For a moment we sat there, silent in our shared distaste for the longhaired
waiguoren
with bad tones on television. Then we started class, and Teacher Liao paid particularly close attention to my grammar.

After that she kept me updated on the
waiguoren
who appeared on television. For the most part it was a small and select group, with Da Shan as the mainstay, and all of the regulars were very good at Chinese—it was clear that I still had years to go before I could enter that league. But Teacher Liao apparently felt that there was hope, and occasionally a
waiguoren
with tone problems would appear and she would criticize him mercilessly. Always she was careful to point out any physical defects or shortcomings, especially if the
waiguoren
was fat. Teacher Liao was an extremely slender woman and she did not like fat
waiguoren
.

There was still a certain formality to our relationship, but it had become a comfortable formality—the Chinese relationship between a teacher and a student. She took pride in my progress, and now that I was starting to read newspapers she carefully reviewed the
Chongqing Evening Times
and clipped articles that we could use in class. She liked clipping stories about the Japanese atrocities of World War II, and she also liked stories about Hong Kong's improvements since its return to
the Motherland (great things had happened in those three months). Occasionally she could not help but select articles that criticized America's imperialist tendencies. In late September, when France complained about American sanctions of Iran, our tutorials consisted of a slew of stories condemning America's role as “the policeman of the world.” But even in those classes there was no tension; our Opium Wars were long finished, and we had learned how to deal with each other. Both of us had changed, but probably I had changed the most: I was no longer strictly a
waiguoren
, neither in her eyes nor in my own.

I liked Teacher Liao because now I could see that she was a very traditional Chinese woman—in my mind, she was the most Chinese person I ever came to know in Fuling. She refused to allow a
waiguoren
to condescend to her, because she was a fiercely proud woman, but at the same time she was capable of extending this pride to me after months of work. Along with her pride, she had a strong sense of propriety and tradition. She didn't dress in revealing clothes like many other young women did, and she didn't Westernize her hair by dyeing. Unlike Teacher Kong, she refused to have our classes in my apartment. Teacher Liao was a married woman and I was a single man, and people might talk if she spent six hours a week in my home.
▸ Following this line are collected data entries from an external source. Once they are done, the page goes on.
import Literature.NumberTheory.Sieve.SieveFunctionsProofs
import HarnessLib

/-!
# The `β`-sieve in dimensions `1/2 ≤ κ ≤ 1`: the least-`β` and the greatest-`β` pins coincide

Trunk `AntSieve` (topic `NumberTheory/Sieve`); companion to `SieveFunctions.lean`,
`SieveFunctionsBridge.lean` and `SieveFunctionsProofs.lean` (item
`provefact Literature.SieveSequence.jurkat_richert_upper`, verdict MISSTATED: the least-`β` pin
`IsBetaSieveData` behind `upperSieveFun`, `lowerSieveFun`, `siftingLimit` is not Iwaniec's
definition of `β_κ`, which is the GREATEST admissible parameter, `IsGreatestBetaSieveData`).

This file settles the range of dimensions in which the two pins nevertheless agree. Everything is
proved (standard axioms only).

## Results

* `SieveAdjoint.strictMonoOn_qFun`: for `1/2 < κ < 1` Iwaniec's adjoint `q_κ` is strictly
  increasing on `(0, ∞)` (`q_κ' = (2κ − 1) r_{κ−1,κ} > 0`, Greaves (4.2.3.18) with the Laplace
  representation (4.2.3.6)); hence it has at most one positive zero (Greaves, Lemma 4.2.3 (i):
  "fewer than `a + b = 2κ` zeros").
* `SieveAdjoint.boundaryConst_one_ne_zero`: for `1/2 < κ < 1` the `Q`-boundary constant at `β = 1`,
  `q_κ(1) − κ ∫_0^1 q_κ(x+1) x^{−κ} dx`, is NOT zero. By the adjoint equation it differs from
  `ε^{1−κ} q_κ(ε)` by `κ ∫_0^ε q_κ(x+1) x^{−κ} dx = O(ε^{1−κ})` (`SieveAdjoint.rpow_mul_qFun_eq`),
  while the lower bound `r_{κ−1,κ}(t) ≥ Γ(2−κ)/Γ(2−2κ) · t^{κ−2}` (the exact order, Greaves
  Lemma 4.2.4 (i)) gives `ε^{1−κ} q_κ(ε) ≤ M ε^{1−κ} − c` with
  `c = (2κ−1)Γ(2−κ)/((1−κ)Γ(2−2κ)) > 0` (`SieveAdjoint.rpow_mul_qFun_le`).
* `IsBetaSieveSolution.boundaryConst_eq_zero_of_beta_eq_one`: a NORMALISED solution of the
  `β`-sieve system with `β = 1` (and `κ < 1`) forces that constant to vanish (Greaves (4.2.4.2) and
  (4.2.4.7) with `B = 0`, `β = 1`: the inner product `⟨Q, q_κ⟩` is constant on `[1, ∞)` and tends
  to `0`). The proof identifies `F − f` with the forward combination `s^{−κ} fwdQ κ 1 A` of
  `SieveFunctionsConstruction` (method of steps, `eq_zero_of_delay`) and uses the inner-product
  engine of `SieveFunctionsProofs`.
* `IsBetaSieveSolution.one_lt_of_half_lt`: consequently EVERY normalised solution of dimension
  `κ > 1/2` has `β > 1` (for `κ ≥ 1` this is `IsBetaSieveSolution.one_lt` of `SieveAdjoint`), in
  accordance with Greaves (4.2.4.10) ("`β > 1` when `κ > 1/2`"), and `q_κ(β − 1) = 0` without the
  alternative `β = 1` left open in `IsBetaSieveSolution.beta_eq_one_or_qFun_eq_zero`.
* `IsBetaSieveSolution.beta_eq_of_lt_one`: for `1/2 < κ < 1` all normalised solutions have the
  same `β` (`= 1 +` the unique zero of `q_κ`), so `IsBetaSieveData κ = IsGreatestBetaSieveData κ`
  and — DEFINITIONALLY, both data being `Classical.epsilon` of the same predicate —
  `betaSieveData κ = greatestBetaSieveData κ`, `upperSieveFun κ = iwaniecUpperSieveFun κ`,
  `lowerSieveFun κ = iwaniecLowerSieveFun κ`, `siftingLimit κ = iwaniecSiftingLimit κ`,
  `betaSieveConst κ = iwaniecSieveConst κ` for ALL `1/2 ≤ κ ≤ 1` (the endpoints are
  `SieveFunctionsBridge.betaSieveData_half/one`).
* `SieveSequence.jurkat_richert_upper_of_le_one`, `SieveSequence.jurkat_richert_lower_of_le_one`:
  the restriction of the (misstated, and for `κ = 2` refuted) named facts
  `SieveSequence.jurkat_richert_upper/lower` to dimensions `1/2 ≤ κ ≤ 1` follows from the corrected
  corollaries `SieveSequence.Iwaniec1980_upper/lower` of Iwaniec's Theorem 1. Together with
  `SieveFunctionsProofs.siftingLimit_three_halves_lt` (`κ = 3/2`: the pins differ) and
  `JurkatRichertRefutation.lean` (`κ = 2`: both facts are false) this delineates exactly what
  survives of the least-`β` statements.
* Unconditional values: `one_lt_siftingLimit`, `one_lt_iwaniecSiftingLimit` (`β_κ > 1` for
  `κ > 1/2`), `IsBetaSieveSolution.beta_eq_one_iff` (`β = 1 ↔ κ = 1/2` for `κ ≥ 1/2`).

## References

* [Greaves2001] G. Greaves, *Sieves in Number Theory*, Springer (2001), §4.2.3 (Lemma 4.2.3,
  Lemma 4.2.4 (i), (4.2.3.6), (4.2.3.16), (4.2.3.18)), §4.2.4 ((4.2.4.2), (4.2.4.7), (4.2.4.10)).
* [IwaniecActaArith1980] H. Iwaniec, *Rosser's sieve*, Acta Arith. 36 (1980), 171–202, §§5–7.
-/

open Filter Asymptotics Set MeasureTheory intervalIntegral Topology

noncomputable section

namespace Literature.NumberTheory.Sieve

open SieveAdjoint BetaSieveForward

/-! ### Iwaniec's adjoint `q_κ` for `1/2 ≤ κ < 1` -/

namespace SieveAdjoint

variable {κ : ℝ}

/-- For `1/2 ≤ κ < 1`, `⌊2κ⌋ = 1`. [folklore] -/
theorem floor_two_mul_eq_one (hκ : 1 / 2 ≤ κ) (hκ1 : κ < 1) : ⌊2 * κ⌋₊ = 1 := by
  rw [Nat.floor_eq_iff (by linarith)]
  constructor
  · norm_num; linarith
  · norm_num; linarith

/-- For `1/2 ≤ κ < 1`, `q_κ` is the first rung above the Laplace solution `r_{κ−1,κ}`:
`qFun κ = rLadder κ (2κ − 1) 1` (Greaves (4.2.3.17)–(4.2.3.18)). [cite: Greaves2001, (4.2.3.18)] -/
theorem qFun_eq_rLadder_one (hκ : 1 / 2 ≤ κ) (hκ1 : κ < 1) :
    qFun κ = rLadder κ (2 * κ - 1) 1 := by
  unfold qFun
  rw [floor_two_mul_eq_one hκ hκ1, Nat.cast_one]

/-- **The derivative of `q_κ` for `1/2 ≤ κ < 1`**: `q_κ'(s) = (2κ − 1) r_{κ−1,κ}(s)` on `(0, ∞)`,
with `r_{κ−1,κ} = rBase κ (2κ − 1)` the (positive) Laplace solution (Greaves (4.2.3.18) with
`c_{a,b} = Γ(a+b−1)/Γ(a+b)`, and (4.2.3.6)). [cite: Greaves2001, (4.2.3.18)] -/
theorem hasDerivAt_qFun_of_lt_one (hκ : 1 / 2 ≤ κ) (hκ1 : κ < 1) {s : ℝ} (hs : 0 < s) :
    HasDerivAt (qFun κ) ((2 * κ - 1) * rBase κ (2 * κ - 1) s) s := by
  have h := hasDerivAt_rLadder_succ κ (x₀ := 2 * κ - 1) (by linarith) 0 hs
  rw [qFun_eq_rLadder_one hκ hκ1]
  simpa [rLadder_zero] using h

/-- **For `1/2 < κ < 1`, `q_κ` is strictly increasing on `(0, ∞)`**, since
`q_κ' = (2κ − 1) r_{κ−1,κ} > 0`; this is Greaves's proof of Lemma 4.2.3 (i) ("the number of
positive zeros of `r_{a,b}` is less than `a + b`", here `a + b = 2κ < 2`) in the case
`a + b − 1 < 1 < a + b`. [cite: Greaves2001, Lemma 4.2.3 (i)] -/
theorem strictMonoOn_qFun (hκ : 1 / 2 < κ) (hκ1 : κ < 1) : StrictMonoOn (qFun κ) (Ioi 0) := by
  refine strictMonoOn_of_deriv_pos (convex_Ioi 0) (continuousOn_qFun κ) fun s hs => ?_
  rw [interior_Ioi] at hs
  have hs0 : 0 < s := hs
  rw [(hasDerivAt_qFun_of_lt_one hκ.le hκ1 hs0).deriv]
  exact mul_pos (by linarith) (rBase_pos κ (by linarith) hs0)

/-- For `1/2 < κ < 1`, `q_κ` has at most one positive zero (Greaves, Lemma 4.2.3 (i); by
Lemma 4.2.3 (ii) it has exactly one). [cite: Greaves2001, Lemma 4.2.3 (i)] -/
theorem qFun_zero_unique (hκ : 1 / 2 < κ) (hκ1 : κ < 1) {s t : ℝ} (hs : 0 < s) (ht : 0 < t)
    (hs0 : qFun κ s = 0) (ht0 : qFun κ t = 0) : s = t :=
  (strictMonoOn_qFun hκ hκ1).injOn hs ht (hs0.trans ht0.symm)

/-! ### The behaviour of `q_κ` at `0+` for `1/2 < κ < 1` -/

/-- **Lower bound for `r_{κ−1,κ}`**: `r_{κ−1,κ}(t) ≥ Γ(2 − κ)/Γ(2 − 2κ) · t^{κ−2}` for `t > 0`,
`1/2 ≤ κ < 1` (from `ψ_κ(z) ≥ z^κ` in the Laplace representation (4.2.3.6), `laplaceFun_ge`;
this is the exact order at `0+`: Greaves, Lemma 4.2.4 (i) gives
`r_{κ−1,κ}(t) ∼ e^{κγ} Γ(2−κ)/Γ(2−2κ) · t^{κ−2}`). [cite: Greaves2001, Lemma 4.2.4 (i)] -/
theorem rBase_ge_rpow (hκ : 1 / 2 ≤ κ) (hκ1 : κ < 1) {t : ℝ} (ht : 0 < t) :
    Real.Gamma (2 - κ) / Real.Gamma (2 - 2 * κ) * t ^ (κ - 2) ≤ rBase κ (2 * κ - 1) t := by
  have h := laplaceFun_ge κ (x := 2 * κ - 1) (by linarith) (by linarith) ht
  have e1 : κ - (2 * κ - 1) + 1 = 2 - κ := by ring
  have e2 : -(2 - κ) = κ - 2 := by ring
  rw [e1, e2] at h
  have hG : 0 < Real.Gamma (2 - 2 * κ) := Real.Gamma_pos_of_pos (by linarith)
  have e3 : (1 : ℝ) - (2 * κ - 1) = 2 - 2 * κ := by ring
  unfold rBase
  rw [e3, div_mul_eq_mul_div]
  exact div_le_div_of_nonneg_right h hG.le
We always met in my office.

I also liked studying with Teacher Liao because I could get some sense of the prevailing Chinese attitude to nearly any issue by simply asking her, because she was so Chinese, and often I used our classes to untangle things that I had seen or heard in my encounters with other people. For a while I was intrigued by the Chinese fascination with Hitler—if you ever talked with Old Hundred Names about the Führer, they generally gave good reviews. The summer before in Xi'an, I had known a German student who was disturbed by the way many Chinese became excited when they discovered her nationality.